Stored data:
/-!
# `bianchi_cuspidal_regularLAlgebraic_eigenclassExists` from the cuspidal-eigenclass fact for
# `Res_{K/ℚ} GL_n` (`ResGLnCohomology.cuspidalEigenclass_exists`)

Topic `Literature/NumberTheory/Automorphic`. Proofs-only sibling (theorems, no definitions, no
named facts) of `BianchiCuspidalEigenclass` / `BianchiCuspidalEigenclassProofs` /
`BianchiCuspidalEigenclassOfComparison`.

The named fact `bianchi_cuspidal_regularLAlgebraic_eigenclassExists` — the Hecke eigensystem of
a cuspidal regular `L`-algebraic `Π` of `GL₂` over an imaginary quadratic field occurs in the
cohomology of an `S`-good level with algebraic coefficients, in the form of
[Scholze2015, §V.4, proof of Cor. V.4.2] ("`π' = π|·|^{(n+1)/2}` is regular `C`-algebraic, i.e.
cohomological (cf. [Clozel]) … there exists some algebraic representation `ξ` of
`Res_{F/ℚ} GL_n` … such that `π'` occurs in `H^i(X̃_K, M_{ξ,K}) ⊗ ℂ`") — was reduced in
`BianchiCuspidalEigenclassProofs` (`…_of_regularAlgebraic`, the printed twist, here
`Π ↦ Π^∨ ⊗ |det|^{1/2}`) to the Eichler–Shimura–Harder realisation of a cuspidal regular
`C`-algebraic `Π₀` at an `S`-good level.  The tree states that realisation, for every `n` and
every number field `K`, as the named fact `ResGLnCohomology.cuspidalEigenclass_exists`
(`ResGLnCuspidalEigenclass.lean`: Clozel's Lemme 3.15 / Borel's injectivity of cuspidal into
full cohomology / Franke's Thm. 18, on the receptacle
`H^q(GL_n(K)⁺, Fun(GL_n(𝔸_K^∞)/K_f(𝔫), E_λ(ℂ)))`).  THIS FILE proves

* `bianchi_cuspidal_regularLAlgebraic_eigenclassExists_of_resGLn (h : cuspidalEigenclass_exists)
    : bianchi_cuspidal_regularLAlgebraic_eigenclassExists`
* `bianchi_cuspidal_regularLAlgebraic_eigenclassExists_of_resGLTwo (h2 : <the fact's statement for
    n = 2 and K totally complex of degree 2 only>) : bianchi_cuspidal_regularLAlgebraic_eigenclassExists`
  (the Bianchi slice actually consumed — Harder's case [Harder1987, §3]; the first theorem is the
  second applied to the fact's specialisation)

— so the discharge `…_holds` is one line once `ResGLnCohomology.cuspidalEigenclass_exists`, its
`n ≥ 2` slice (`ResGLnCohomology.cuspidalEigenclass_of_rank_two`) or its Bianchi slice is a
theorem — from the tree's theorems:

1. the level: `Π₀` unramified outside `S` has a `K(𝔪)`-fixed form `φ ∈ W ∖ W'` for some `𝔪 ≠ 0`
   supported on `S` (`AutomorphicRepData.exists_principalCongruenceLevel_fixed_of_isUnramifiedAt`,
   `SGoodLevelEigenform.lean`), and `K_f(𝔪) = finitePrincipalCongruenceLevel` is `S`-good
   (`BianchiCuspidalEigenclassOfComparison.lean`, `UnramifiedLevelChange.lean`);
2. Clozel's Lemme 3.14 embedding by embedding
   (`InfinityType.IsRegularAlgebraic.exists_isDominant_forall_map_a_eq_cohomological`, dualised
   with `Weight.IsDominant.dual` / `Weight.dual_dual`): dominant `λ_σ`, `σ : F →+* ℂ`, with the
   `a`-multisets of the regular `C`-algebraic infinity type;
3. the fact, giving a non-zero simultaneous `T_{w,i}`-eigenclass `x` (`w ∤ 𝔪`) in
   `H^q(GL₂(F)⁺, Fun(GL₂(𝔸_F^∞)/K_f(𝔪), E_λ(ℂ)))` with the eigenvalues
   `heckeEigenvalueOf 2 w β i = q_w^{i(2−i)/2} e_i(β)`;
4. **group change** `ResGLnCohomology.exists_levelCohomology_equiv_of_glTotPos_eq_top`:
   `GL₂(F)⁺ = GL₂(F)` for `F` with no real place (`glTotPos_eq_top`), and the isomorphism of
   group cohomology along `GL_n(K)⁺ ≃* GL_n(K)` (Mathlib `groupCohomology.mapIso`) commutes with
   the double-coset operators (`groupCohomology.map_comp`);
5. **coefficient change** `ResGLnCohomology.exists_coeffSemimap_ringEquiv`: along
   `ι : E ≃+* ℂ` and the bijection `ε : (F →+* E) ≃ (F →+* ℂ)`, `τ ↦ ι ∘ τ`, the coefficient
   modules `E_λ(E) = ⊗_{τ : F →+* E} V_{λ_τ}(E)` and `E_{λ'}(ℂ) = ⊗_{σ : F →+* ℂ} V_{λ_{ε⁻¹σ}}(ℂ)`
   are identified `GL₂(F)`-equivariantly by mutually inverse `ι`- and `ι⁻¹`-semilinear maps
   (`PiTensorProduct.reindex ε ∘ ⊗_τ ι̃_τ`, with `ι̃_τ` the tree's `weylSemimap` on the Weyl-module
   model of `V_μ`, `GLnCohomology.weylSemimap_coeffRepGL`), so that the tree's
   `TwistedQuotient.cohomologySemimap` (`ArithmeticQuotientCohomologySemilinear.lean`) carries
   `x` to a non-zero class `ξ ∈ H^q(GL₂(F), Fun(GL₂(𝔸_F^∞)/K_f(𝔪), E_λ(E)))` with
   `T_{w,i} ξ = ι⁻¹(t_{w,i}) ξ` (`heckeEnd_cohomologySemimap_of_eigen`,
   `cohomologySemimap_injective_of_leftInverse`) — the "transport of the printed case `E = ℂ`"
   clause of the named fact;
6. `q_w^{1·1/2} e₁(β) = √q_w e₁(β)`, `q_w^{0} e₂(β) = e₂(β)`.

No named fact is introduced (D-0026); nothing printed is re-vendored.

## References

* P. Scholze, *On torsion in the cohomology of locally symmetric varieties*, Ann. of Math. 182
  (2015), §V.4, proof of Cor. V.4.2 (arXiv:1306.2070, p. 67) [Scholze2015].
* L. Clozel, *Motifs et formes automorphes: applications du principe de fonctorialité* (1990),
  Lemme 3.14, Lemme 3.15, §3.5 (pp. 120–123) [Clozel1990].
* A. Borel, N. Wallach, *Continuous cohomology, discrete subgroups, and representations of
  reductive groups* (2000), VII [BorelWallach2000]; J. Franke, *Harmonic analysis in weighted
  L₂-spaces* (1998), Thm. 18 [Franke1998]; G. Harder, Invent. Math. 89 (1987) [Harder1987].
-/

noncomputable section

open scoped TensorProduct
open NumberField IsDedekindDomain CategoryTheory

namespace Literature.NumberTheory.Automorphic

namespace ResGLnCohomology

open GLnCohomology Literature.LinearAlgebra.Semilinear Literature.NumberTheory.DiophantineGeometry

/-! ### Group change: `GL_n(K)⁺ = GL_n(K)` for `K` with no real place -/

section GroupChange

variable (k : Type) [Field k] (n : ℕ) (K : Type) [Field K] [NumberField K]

...

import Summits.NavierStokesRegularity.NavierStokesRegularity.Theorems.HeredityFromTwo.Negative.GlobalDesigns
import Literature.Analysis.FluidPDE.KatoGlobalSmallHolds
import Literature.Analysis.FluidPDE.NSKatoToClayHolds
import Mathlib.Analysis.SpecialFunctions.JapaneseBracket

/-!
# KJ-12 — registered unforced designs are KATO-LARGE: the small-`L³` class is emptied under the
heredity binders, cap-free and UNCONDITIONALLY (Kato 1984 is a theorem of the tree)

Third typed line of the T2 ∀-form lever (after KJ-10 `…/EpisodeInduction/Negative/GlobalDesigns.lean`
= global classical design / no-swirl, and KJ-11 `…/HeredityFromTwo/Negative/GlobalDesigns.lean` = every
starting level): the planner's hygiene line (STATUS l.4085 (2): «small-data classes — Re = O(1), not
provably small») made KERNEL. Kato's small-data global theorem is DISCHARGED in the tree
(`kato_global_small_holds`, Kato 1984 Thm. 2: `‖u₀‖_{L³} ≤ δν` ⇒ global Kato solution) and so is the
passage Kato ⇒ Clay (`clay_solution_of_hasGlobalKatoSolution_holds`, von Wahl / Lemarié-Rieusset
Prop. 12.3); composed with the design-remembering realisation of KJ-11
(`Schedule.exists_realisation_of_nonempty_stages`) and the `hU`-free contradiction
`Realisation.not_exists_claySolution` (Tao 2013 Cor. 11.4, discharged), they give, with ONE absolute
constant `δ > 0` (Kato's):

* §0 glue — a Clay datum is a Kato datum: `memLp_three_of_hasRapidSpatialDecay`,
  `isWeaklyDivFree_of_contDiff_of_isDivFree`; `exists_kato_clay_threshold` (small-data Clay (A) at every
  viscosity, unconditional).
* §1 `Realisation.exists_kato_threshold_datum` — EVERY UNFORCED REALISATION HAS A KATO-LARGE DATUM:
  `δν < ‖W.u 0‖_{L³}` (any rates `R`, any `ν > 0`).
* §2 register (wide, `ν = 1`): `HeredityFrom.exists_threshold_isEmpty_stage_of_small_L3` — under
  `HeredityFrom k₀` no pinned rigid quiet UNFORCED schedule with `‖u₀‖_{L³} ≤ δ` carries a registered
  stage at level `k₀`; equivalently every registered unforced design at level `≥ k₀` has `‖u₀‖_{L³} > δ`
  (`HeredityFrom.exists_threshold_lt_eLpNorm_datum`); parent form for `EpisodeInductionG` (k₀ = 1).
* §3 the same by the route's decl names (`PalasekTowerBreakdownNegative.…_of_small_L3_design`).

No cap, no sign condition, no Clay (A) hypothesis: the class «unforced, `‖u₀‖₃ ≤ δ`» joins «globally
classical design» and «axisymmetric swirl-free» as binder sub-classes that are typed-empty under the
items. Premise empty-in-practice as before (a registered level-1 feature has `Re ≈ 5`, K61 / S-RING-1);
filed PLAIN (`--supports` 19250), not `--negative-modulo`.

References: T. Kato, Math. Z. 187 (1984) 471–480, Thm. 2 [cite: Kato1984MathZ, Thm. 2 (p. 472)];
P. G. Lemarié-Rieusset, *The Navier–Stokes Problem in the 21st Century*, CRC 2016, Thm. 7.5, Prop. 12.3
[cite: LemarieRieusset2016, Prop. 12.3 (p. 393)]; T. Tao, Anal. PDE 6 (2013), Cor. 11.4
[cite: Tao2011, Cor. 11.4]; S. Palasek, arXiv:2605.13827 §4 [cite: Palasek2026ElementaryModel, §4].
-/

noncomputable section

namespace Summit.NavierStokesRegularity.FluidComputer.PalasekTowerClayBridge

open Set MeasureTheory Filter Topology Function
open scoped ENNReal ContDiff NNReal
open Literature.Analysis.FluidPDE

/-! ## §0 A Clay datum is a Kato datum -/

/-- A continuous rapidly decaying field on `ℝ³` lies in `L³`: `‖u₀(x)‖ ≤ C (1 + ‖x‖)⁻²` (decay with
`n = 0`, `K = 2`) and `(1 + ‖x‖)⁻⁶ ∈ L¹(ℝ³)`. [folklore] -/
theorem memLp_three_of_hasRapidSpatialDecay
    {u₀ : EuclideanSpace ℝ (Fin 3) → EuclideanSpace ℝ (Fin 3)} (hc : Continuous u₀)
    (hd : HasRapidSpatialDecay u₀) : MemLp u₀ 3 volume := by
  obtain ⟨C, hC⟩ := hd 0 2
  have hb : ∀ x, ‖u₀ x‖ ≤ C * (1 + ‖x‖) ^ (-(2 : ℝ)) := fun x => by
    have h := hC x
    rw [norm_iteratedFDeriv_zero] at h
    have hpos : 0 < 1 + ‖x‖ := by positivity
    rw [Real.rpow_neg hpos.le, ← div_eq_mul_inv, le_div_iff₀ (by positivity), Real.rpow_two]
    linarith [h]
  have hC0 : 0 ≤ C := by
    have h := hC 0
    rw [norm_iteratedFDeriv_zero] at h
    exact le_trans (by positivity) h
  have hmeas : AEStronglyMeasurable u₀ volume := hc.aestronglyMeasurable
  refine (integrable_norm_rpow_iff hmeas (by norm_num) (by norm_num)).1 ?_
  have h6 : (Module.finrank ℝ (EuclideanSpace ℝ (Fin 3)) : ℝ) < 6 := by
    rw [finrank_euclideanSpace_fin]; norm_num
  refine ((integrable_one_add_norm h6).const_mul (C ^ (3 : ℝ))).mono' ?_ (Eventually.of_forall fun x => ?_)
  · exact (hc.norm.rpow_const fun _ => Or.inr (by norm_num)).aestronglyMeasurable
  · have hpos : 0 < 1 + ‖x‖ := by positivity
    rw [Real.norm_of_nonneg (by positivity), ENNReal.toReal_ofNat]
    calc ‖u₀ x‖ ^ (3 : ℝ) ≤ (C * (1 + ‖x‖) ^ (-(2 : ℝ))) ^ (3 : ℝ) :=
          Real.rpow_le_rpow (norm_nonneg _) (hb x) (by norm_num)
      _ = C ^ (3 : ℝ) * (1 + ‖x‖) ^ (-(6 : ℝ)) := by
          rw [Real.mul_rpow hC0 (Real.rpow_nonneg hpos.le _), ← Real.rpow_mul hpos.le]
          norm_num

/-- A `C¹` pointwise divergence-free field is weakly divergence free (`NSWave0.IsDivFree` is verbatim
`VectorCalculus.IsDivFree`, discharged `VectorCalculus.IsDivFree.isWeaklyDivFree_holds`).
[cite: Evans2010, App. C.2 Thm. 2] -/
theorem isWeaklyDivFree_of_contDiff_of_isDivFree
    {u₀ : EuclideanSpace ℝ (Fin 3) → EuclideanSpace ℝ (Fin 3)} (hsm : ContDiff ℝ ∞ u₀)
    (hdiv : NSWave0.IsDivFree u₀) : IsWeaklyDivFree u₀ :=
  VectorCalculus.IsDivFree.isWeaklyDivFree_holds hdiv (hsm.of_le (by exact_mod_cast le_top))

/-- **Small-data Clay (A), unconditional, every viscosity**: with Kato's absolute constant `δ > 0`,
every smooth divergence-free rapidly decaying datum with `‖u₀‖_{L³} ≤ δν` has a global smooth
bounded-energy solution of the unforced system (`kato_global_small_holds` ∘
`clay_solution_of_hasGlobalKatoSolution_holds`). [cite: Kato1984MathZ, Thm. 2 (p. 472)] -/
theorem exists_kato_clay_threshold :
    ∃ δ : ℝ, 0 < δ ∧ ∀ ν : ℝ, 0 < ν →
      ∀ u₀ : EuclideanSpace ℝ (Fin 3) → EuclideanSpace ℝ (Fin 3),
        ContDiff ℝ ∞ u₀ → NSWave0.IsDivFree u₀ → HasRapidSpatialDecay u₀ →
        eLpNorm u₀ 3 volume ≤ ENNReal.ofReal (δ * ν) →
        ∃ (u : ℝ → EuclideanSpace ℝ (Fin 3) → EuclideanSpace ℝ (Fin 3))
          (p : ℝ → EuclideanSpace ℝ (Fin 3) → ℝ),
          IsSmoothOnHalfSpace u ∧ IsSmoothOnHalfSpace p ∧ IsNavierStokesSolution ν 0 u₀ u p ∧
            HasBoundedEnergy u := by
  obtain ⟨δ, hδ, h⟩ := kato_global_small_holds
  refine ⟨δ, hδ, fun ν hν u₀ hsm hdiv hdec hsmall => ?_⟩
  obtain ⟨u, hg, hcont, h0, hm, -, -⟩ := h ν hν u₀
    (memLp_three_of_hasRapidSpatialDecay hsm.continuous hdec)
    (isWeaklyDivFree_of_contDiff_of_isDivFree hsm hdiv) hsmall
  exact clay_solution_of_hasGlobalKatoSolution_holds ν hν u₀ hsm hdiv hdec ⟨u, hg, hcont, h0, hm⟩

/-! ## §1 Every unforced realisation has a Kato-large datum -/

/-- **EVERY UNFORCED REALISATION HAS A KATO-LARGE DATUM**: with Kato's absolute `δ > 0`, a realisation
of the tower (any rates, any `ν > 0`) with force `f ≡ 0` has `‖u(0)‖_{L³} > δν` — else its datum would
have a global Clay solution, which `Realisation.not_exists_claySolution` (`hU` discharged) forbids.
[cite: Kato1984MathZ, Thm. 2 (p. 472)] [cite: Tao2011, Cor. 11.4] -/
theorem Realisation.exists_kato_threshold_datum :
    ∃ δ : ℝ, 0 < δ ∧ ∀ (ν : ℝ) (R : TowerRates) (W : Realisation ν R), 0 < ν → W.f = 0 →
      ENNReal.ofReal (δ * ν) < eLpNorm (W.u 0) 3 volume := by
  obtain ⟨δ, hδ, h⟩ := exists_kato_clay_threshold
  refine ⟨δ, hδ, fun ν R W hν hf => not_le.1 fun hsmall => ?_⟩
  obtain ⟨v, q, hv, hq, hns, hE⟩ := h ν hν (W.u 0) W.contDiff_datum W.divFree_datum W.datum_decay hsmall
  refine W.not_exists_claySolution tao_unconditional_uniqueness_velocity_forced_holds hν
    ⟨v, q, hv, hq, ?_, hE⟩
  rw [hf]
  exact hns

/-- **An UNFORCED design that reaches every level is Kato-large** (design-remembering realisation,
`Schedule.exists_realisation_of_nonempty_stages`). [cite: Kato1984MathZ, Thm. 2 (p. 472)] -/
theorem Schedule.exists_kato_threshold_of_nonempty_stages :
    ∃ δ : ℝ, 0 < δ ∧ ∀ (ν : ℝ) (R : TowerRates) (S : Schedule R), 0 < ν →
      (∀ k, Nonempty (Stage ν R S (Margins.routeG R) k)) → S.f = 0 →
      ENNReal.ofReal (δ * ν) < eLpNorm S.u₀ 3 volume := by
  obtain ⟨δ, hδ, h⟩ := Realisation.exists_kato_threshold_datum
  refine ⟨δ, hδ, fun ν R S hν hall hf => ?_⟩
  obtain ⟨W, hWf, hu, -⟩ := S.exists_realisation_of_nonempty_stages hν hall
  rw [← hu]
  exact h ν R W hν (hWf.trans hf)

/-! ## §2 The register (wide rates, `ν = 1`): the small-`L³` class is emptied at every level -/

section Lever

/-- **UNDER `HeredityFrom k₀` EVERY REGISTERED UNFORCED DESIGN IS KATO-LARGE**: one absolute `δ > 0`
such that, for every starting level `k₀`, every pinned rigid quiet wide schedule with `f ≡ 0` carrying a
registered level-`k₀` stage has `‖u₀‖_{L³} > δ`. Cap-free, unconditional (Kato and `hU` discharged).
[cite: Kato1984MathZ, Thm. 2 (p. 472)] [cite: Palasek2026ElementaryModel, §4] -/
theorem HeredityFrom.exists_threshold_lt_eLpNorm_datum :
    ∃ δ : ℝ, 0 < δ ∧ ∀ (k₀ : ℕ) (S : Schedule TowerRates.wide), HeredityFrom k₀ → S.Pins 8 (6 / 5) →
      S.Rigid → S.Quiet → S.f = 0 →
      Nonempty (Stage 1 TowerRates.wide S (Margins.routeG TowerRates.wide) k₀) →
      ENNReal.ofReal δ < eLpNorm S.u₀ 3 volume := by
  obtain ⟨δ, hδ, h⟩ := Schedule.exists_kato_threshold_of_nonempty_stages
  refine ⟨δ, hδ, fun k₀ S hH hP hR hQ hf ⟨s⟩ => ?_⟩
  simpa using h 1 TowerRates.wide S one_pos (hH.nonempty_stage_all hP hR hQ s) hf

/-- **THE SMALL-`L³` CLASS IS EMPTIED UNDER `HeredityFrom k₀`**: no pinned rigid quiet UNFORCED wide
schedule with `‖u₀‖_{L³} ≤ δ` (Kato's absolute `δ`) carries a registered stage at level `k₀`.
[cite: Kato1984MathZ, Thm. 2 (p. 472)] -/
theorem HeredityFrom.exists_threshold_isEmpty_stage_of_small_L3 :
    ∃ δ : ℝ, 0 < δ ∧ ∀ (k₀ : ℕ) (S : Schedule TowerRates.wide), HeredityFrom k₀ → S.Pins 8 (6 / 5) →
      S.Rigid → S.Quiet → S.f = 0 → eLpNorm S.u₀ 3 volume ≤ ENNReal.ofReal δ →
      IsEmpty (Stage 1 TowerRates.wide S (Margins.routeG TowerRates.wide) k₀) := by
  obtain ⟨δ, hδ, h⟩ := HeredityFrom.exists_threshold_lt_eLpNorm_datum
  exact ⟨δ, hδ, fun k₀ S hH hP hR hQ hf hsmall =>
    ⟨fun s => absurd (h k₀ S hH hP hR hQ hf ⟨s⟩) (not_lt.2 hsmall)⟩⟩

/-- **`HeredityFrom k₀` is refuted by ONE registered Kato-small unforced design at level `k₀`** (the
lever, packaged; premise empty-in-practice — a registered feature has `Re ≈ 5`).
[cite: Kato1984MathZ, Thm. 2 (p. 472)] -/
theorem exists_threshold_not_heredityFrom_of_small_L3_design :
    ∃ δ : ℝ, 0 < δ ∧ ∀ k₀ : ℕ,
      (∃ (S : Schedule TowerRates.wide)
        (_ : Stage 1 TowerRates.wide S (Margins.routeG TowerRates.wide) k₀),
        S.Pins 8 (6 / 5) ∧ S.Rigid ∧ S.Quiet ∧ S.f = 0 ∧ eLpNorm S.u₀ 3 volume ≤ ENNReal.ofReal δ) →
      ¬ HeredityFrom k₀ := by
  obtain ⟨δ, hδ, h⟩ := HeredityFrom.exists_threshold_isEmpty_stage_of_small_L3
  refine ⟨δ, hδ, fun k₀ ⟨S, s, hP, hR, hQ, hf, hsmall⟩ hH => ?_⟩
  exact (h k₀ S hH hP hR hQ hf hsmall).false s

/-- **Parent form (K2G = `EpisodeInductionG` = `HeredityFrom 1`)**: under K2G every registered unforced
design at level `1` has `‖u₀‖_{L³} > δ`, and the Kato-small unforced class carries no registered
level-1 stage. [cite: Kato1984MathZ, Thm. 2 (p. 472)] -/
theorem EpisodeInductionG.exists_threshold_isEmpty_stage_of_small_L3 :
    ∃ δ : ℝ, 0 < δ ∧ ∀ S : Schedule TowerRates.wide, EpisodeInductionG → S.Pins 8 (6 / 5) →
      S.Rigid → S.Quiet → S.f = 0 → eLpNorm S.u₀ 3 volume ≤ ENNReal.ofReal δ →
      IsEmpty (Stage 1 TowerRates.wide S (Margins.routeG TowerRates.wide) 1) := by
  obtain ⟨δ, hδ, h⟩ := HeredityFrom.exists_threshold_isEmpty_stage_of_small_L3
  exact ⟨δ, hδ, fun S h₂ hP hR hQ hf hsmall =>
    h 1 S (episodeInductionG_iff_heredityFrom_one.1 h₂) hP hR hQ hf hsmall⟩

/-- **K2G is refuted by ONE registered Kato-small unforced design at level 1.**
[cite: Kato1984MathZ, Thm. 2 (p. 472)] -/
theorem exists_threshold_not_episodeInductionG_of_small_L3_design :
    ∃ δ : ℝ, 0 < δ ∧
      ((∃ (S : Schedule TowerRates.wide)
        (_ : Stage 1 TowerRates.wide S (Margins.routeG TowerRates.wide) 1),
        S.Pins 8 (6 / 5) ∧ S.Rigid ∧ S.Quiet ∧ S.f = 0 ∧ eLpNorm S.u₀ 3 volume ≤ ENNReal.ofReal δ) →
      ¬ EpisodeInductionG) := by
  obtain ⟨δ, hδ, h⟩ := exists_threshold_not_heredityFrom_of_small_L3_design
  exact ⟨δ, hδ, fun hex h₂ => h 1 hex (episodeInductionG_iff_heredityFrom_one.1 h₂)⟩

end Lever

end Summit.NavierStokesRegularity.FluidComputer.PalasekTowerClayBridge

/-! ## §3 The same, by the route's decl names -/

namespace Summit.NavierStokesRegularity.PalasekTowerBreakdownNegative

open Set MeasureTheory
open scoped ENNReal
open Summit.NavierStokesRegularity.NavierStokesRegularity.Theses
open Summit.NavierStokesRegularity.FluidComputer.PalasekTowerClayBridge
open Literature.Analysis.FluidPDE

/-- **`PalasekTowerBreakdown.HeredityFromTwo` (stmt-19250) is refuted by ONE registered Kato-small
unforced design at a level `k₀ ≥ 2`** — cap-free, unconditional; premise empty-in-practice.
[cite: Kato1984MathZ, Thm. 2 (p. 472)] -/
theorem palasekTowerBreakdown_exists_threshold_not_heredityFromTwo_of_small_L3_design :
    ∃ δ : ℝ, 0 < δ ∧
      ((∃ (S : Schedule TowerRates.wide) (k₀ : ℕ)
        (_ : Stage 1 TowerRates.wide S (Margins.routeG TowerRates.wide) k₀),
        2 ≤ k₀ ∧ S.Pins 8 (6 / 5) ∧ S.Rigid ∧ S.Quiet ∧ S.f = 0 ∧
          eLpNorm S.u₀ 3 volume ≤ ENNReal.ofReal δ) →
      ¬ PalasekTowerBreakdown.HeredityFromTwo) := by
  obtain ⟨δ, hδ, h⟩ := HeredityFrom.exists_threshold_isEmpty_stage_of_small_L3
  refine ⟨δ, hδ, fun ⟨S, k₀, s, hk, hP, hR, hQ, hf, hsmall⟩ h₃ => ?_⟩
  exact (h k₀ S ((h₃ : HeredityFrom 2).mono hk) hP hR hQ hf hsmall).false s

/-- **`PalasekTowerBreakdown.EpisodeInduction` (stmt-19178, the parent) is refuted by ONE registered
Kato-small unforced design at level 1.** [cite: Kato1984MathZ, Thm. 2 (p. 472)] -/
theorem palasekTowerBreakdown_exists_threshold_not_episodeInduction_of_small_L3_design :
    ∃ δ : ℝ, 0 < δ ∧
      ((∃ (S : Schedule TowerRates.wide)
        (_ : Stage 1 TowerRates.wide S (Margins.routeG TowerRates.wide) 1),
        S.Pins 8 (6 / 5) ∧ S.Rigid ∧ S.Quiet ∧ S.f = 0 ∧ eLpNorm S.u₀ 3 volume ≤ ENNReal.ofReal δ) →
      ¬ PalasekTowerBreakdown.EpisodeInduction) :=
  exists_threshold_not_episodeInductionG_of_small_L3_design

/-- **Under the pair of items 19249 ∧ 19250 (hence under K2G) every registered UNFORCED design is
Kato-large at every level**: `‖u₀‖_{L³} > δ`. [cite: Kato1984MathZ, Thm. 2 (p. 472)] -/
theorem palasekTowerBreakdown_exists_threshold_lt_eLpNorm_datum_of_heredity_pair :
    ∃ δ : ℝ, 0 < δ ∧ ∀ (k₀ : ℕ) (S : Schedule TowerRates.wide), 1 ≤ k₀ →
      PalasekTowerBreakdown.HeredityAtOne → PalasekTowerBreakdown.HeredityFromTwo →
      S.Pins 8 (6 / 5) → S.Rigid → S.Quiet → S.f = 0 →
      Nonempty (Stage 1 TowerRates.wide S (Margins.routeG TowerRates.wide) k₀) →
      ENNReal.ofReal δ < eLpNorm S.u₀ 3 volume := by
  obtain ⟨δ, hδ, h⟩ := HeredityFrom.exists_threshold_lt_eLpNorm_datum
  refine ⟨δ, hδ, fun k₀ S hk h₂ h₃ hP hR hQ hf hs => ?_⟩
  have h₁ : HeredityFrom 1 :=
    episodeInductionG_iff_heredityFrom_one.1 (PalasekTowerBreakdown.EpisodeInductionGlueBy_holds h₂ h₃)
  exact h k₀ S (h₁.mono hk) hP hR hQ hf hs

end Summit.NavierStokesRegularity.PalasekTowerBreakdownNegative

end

PROMPT: Your answer should be all lines from the data that contain "practice".

EXERCISE SOLUTION:
items. Premise empty-in-practice as before (a registered level-1 feature has `Re ≈ 5`, K61 / S-RING-1);
lever, packaged; premise empty-in-practice — a registered feature has `Re ≈ 5`).
unforced design at a level `k₀ ≥ 2`** — cap-free, unconditional; premise empty-in-practice.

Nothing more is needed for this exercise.